* _Directions_: Return exactly the line that contains "j1 hj1) Q''" and all lines beneath it in the entries, through the very last one.

------ Supplied records

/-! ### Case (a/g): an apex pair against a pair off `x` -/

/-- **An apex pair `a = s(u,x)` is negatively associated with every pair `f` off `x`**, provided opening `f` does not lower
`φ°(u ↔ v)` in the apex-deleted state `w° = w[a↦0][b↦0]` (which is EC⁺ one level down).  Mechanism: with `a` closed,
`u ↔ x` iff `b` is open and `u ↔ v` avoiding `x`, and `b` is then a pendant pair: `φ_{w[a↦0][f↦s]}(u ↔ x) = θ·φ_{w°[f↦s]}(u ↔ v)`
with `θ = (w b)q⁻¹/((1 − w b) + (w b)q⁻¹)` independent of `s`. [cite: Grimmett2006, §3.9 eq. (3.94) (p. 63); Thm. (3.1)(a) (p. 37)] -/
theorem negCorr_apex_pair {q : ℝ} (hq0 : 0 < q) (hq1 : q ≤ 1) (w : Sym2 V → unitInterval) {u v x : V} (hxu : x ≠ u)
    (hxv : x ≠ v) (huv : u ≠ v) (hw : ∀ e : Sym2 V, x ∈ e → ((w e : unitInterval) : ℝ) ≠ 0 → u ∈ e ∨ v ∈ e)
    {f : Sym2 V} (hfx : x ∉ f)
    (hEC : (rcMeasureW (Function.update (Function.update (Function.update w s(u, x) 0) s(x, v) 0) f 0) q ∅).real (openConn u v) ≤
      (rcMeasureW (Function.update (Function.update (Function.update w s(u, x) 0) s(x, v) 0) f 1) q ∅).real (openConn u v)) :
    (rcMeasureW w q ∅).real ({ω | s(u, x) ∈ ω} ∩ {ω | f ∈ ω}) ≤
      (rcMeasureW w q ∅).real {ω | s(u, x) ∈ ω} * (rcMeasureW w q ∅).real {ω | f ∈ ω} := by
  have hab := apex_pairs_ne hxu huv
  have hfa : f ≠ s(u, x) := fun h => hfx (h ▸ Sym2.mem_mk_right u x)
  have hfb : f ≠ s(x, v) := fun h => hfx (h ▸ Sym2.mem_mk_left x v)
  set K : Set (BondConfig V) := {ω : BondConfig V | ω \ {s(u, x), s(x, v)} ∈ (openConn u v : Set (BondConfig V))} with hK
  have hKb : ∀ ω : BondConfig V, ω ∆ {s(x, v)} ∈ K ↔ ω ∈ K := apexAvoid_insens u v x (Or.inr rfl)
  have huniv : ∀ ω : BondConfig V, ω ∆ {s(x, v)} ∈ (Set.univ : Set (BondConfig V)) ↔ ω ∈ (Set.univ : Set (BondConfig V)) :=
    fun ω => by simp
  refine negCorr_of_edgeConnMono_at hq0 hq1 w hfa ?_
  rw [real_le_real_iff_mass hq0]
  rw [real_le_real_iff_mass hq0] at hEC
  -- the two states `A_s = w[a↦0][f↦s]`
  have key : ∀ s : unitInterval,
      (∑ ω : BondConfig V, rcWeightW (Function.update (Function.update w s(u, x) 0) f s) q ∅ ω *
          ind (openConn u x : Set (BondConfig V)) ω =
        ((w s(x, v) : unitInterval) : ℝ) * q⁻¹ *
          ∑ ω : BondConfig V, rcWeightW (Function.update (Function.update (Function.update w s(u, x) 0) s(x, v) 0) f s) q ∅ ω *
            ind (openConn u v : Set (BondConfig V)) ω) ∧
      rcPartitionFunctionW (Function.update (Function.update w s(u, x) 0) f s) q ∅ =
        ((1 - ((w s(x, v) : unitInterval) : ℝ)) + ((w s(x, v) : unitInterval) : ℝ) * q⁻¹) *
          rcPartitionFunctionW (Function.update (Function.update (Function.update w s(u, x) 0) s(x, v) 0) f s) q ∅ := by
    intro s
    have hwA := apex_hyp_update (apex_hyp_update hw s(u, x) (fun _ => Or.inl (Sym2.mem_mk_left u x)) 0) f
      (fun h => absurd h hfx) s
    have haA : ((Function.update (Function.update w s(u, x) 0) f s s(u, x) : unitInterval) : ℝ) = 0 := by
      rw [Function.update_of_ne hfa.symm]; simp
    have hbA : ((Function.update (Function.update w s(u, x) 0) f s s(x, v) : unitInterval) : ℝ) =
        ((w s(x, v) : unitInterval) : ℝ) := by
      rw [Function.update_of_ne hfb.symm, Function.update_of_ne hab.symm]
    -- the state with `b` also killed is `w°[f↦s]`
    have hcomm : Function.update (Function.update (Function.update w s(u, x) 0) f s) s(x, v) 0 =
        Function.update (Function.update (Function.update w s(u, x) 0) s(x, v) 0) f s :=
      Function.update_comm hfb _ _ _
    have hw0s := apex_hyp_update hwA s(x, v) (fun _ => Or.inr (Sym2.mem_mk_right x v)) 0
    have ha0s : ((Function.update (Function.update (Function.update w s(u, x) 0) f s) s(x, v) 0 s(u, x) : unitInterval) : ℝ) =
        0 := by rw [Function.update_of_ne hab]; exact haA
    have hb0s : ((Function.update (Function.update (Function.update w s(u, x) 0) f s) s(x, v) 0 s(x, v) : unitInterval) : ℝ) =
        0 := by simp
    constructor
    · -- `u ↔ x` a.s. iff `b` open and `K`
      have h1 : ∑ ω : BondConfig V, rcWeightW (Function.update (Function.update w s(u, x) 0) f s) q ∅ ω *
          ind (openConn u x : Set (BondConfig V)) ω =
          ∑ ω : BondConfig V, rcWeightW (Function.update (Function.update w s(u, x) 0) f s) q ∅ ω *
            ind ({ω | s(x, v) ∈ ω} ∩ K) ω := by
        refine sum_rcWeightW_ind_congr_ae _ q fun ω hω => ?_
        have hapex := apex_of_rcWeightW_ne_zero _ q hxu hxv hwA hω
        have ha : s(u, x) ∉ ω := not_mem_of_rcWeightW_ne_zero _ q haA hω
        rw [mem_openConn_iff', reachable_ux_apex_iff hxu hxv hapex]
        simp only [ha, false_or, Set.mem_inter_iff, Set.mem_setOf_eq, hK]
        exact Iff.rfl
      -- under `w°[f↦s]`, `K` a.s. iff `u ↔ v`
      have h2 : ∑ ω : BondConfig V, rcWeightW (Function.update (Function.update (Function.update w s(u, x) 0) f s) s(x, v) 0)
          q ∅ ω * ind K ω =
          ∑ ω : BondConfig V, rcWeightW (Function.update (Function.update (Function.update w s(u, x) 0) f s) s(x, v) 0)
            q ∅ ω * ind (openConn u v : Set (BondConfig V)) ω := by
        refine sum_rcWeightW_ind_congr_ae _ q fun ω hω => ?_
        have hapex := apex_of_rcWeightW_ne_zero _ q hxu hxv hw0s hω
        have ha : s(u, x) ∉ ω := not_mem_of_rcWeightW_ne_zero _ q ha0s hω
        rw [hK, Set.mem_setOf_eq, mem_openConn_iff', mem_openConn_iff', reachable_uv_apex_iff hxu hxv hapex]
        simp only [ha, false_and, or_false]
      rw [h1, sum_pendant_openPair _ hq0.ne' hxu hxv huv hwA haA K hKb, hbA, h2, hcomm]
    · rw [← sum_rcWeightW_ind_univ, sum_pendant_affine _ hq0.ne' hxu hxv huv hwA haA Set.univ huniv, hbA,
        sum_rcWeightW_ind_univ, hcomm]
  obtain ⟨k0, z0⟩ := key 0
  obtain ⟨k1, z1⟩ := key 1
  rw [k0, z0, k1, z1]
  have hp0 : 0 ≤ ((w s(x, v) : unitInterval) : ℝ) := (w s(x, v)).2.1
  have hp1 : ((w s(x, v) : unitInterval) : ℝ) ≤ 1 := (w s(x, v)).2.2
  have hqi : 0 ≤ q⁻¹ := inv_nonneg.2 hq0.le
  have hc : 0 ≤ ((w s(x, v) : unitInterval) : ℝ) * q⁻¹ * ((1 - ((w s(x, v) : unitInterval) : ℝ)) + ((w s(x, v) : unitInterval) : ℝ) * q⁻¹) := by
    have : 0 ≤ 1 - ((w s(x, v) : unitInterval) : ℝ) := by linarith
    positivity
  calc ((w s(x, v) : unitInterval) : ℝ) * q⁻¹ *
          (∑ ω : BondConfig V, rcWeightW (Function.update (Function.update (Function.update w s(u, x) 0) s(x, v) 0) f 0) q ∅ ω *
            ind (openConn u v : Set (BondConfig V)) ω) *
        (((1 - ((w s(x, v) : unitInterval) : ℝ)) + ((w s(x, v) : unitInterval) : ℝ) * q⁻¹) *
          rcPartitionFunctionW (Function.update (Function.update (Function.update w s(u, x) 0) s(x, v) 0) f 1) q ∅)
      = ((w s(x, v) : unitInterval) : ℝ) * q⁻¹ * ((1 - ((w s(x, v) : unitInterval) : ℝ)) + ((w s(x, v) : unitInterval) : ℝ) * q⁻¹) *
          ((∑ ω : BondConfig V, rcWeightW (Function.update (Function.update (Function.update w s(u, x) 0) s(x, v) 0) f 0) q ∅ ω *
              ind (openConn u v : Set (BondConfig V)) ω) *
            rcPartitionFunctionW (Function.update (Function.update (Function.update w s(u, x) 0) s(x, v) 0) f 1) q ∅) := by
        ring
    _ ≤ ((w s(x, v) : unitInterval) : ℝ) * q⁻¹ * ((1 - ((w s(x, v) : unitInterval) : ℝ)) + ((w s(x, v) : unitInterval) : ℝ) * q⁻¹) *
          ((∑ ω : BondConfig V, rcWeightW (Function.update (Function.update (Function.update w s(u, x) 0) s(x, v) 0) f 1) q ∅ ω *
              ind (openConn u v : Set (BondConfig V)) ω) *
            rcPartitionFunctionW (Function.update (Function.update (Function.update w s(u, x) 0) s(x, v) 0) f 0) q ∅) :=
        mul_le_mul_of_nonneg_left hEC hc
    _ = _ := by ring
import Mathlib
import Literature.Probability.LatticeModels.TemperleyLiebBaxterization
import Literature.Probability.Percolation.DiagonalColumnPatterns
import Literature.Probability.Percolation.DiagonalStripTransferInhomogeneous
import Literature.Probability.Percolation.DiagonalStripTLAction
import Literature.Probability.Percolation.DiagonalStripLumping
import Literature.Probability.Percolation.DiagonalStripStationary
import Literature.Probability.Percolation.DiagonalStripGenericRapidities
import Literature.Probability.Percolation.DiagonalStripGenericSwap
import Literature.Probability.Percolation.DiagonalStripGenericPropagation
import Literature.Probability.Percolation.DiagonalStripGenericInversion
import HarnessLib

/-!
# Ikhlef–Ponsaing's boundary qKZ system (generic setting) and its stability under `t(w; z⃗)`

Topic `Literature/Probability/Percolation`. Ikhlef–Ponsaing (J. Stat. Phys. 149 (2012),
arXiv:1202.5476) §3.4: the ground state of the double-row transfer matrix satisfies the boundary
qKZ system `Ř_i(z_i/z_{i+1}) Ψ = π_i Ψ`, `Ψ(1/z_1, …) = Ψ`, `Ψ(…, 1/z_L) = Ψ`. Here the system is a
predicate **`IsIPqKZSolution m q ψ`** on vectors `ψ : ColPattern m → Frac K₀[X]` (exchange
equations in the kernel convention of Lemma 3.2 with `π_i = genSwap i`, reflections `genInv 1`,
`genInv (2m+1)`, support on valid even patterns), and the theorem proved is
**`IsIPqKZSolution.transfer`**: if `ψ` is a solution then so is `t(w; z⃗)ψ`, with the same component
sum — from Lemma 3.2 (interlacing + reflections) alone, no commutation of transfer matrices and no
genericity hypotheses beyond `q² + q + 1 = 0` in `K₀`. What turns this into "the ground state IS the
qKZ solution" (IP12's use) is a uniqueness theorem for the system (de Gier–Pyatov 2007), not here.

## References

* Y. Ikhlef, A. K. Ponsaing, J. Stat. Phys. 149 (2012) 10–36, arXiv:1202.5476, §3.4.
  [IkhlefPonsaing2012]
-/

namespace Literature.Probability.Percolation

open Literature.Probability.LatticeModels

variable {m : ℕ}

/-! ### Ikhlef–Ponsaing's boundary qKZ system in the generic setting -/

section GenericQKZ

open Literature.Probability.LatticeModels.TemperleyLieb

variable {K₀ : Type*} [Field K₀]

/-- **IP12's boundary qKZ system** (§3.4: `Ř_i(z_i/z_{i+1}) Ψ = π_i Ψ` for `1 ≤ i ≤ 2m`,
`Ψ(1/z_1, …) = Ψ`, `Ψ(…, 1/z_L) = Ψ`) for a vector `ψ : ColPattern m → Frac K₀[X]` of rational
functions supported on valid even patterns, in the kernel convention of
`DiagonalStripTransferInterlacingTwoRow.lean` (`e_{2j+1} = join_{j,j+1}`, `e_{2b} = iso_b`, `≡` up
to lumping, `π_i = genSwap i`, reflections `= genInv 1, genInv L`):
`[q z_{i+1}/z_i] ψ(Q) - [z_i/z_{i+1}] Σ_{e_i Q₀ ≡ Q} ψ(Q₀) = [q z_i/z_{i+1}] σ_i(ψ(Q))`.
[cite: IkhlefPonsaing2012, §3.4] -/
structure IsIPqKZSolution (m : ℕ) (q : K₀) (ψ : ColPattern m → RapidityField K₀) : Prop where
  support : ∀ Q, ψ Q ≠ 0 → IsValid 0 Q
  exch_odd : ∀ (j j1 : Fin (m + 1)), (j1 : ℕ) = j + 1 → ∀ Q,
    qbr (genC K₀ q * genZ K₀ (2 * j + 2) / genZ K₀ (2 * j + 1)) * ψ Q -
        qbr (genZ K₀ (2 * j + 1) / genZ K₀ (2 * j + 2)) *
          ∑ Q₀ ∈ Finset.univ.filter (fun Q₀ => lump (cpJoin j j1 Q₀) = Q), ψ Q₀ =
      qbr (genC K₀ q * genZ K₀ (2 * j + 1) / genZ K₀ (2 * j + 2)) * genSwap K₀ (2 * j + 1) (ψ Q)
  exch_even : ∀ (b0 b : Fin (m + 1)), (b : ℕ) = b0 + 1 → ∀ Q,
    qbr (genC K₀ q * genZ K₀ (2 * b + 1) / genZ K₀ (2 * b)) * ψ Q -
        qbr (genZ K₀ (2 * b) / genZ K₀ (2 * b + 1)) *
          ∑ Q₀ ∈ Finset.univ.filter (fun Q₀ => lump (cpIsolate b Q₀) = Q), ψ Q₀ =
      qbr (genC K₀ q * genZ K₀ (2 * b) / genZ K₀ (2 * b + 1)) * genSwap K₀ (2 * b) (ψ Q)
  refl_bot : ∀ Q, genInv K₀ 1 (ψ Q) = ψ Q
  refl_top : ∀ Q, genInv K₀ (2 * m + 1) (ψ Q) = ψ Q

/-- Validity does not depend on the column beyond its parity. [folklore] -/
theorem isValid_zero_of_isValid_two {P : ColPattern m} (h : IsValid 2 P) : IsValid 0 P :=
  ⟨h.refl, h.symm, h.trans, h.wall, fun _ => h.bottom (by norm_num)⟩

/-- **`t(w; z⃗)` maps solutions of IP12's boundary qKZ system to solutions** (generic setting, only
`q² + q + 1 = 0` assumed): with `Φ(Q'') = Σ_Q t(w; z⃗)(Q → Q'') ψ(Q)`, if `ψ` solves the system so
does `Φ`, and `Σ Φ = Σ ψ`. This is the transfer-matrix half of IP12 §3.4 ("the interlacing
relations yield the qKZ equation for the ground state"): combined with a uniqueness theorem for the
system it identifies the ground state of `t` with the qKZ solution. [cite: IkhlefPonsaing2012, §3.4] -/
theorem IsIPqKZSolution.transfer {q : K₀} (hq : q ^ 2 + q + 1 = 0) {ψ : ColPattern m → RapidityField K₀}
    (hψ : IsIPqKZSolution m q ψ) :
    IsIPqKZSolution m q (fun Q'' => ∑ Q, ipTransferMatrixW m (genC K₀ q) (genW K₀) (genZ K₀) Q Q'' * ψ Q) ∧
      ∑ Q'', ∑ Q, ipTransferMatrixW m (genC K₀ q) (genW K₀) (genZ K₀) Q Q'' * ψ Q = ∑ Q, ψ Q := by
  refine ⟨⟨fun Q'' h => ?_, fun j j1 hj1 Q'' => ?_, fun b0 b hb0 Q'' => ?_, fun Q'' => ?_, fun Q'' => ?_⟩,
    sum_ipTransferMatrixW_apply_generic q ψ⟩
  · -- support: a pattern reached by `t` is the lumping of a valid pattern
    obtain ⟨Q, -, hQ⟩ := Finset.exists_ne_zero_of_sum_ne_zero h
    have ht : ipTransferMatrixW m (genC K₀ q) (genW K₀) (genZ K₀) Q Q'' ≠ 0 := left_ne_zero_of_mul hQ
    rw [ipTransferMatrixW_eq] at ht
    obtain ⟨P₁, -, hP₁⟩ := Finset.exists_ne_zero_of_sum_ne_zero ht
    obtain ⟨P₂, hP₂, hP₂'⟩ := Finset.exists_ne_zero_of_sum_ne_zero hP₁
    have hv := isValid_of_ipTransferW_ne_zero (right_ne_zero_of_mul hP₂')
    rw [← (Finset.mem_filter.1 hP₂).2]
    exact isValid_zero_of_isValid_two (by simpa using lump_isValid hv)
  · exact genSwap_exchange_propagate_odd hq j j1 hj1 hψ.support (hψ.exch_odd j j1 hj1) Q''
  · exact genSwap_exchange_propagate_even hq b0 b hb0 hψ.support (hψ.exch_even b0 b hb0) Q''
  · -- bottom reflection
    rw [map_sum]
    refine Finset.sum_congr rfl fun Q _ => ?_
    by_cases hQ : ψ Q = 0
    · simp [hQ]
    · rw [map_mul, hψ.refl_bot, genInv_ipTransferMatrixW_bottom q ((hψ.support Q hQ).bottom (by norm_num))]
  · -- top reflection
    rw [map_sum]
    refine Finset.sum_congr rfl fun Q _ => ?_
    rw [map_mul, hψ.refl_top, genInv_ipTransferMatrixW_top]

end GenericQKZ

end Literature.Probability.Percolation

------------

* _Solution below_:
  · exact genSwap_exchange_propagate_odd hq j j1 hj1 hψ.support (hψ.exch_odd j j1 hj1) Q''
  · exact genSwap_exchange_propagate_even hq b0 b hb0 hψ.support (hψ.exch_even b0 b hb0) Q''
  · -- bottom reflection
    rw [map_sum]
    refine Finset.sum_congr rfl fun Q _ => ?_
    by_cases hQ : ψ Q = 0
    · simp [hQ]
    · rw [map_mul, hψ.refl_bot, genInv_ipTransferMatrixW_bottom q ((hψ.support Q hQ).bottom (by norm_num))]
  · -- top reflection
    rw [map_sum]
    refine Finset.sum_congr rfl fun Q _ => ?_
    rw [map_mul, hψ.refl_top, genInv_ipTransferMatrixW_top]

end GenericQKZ

end Literature.Probability.Percolation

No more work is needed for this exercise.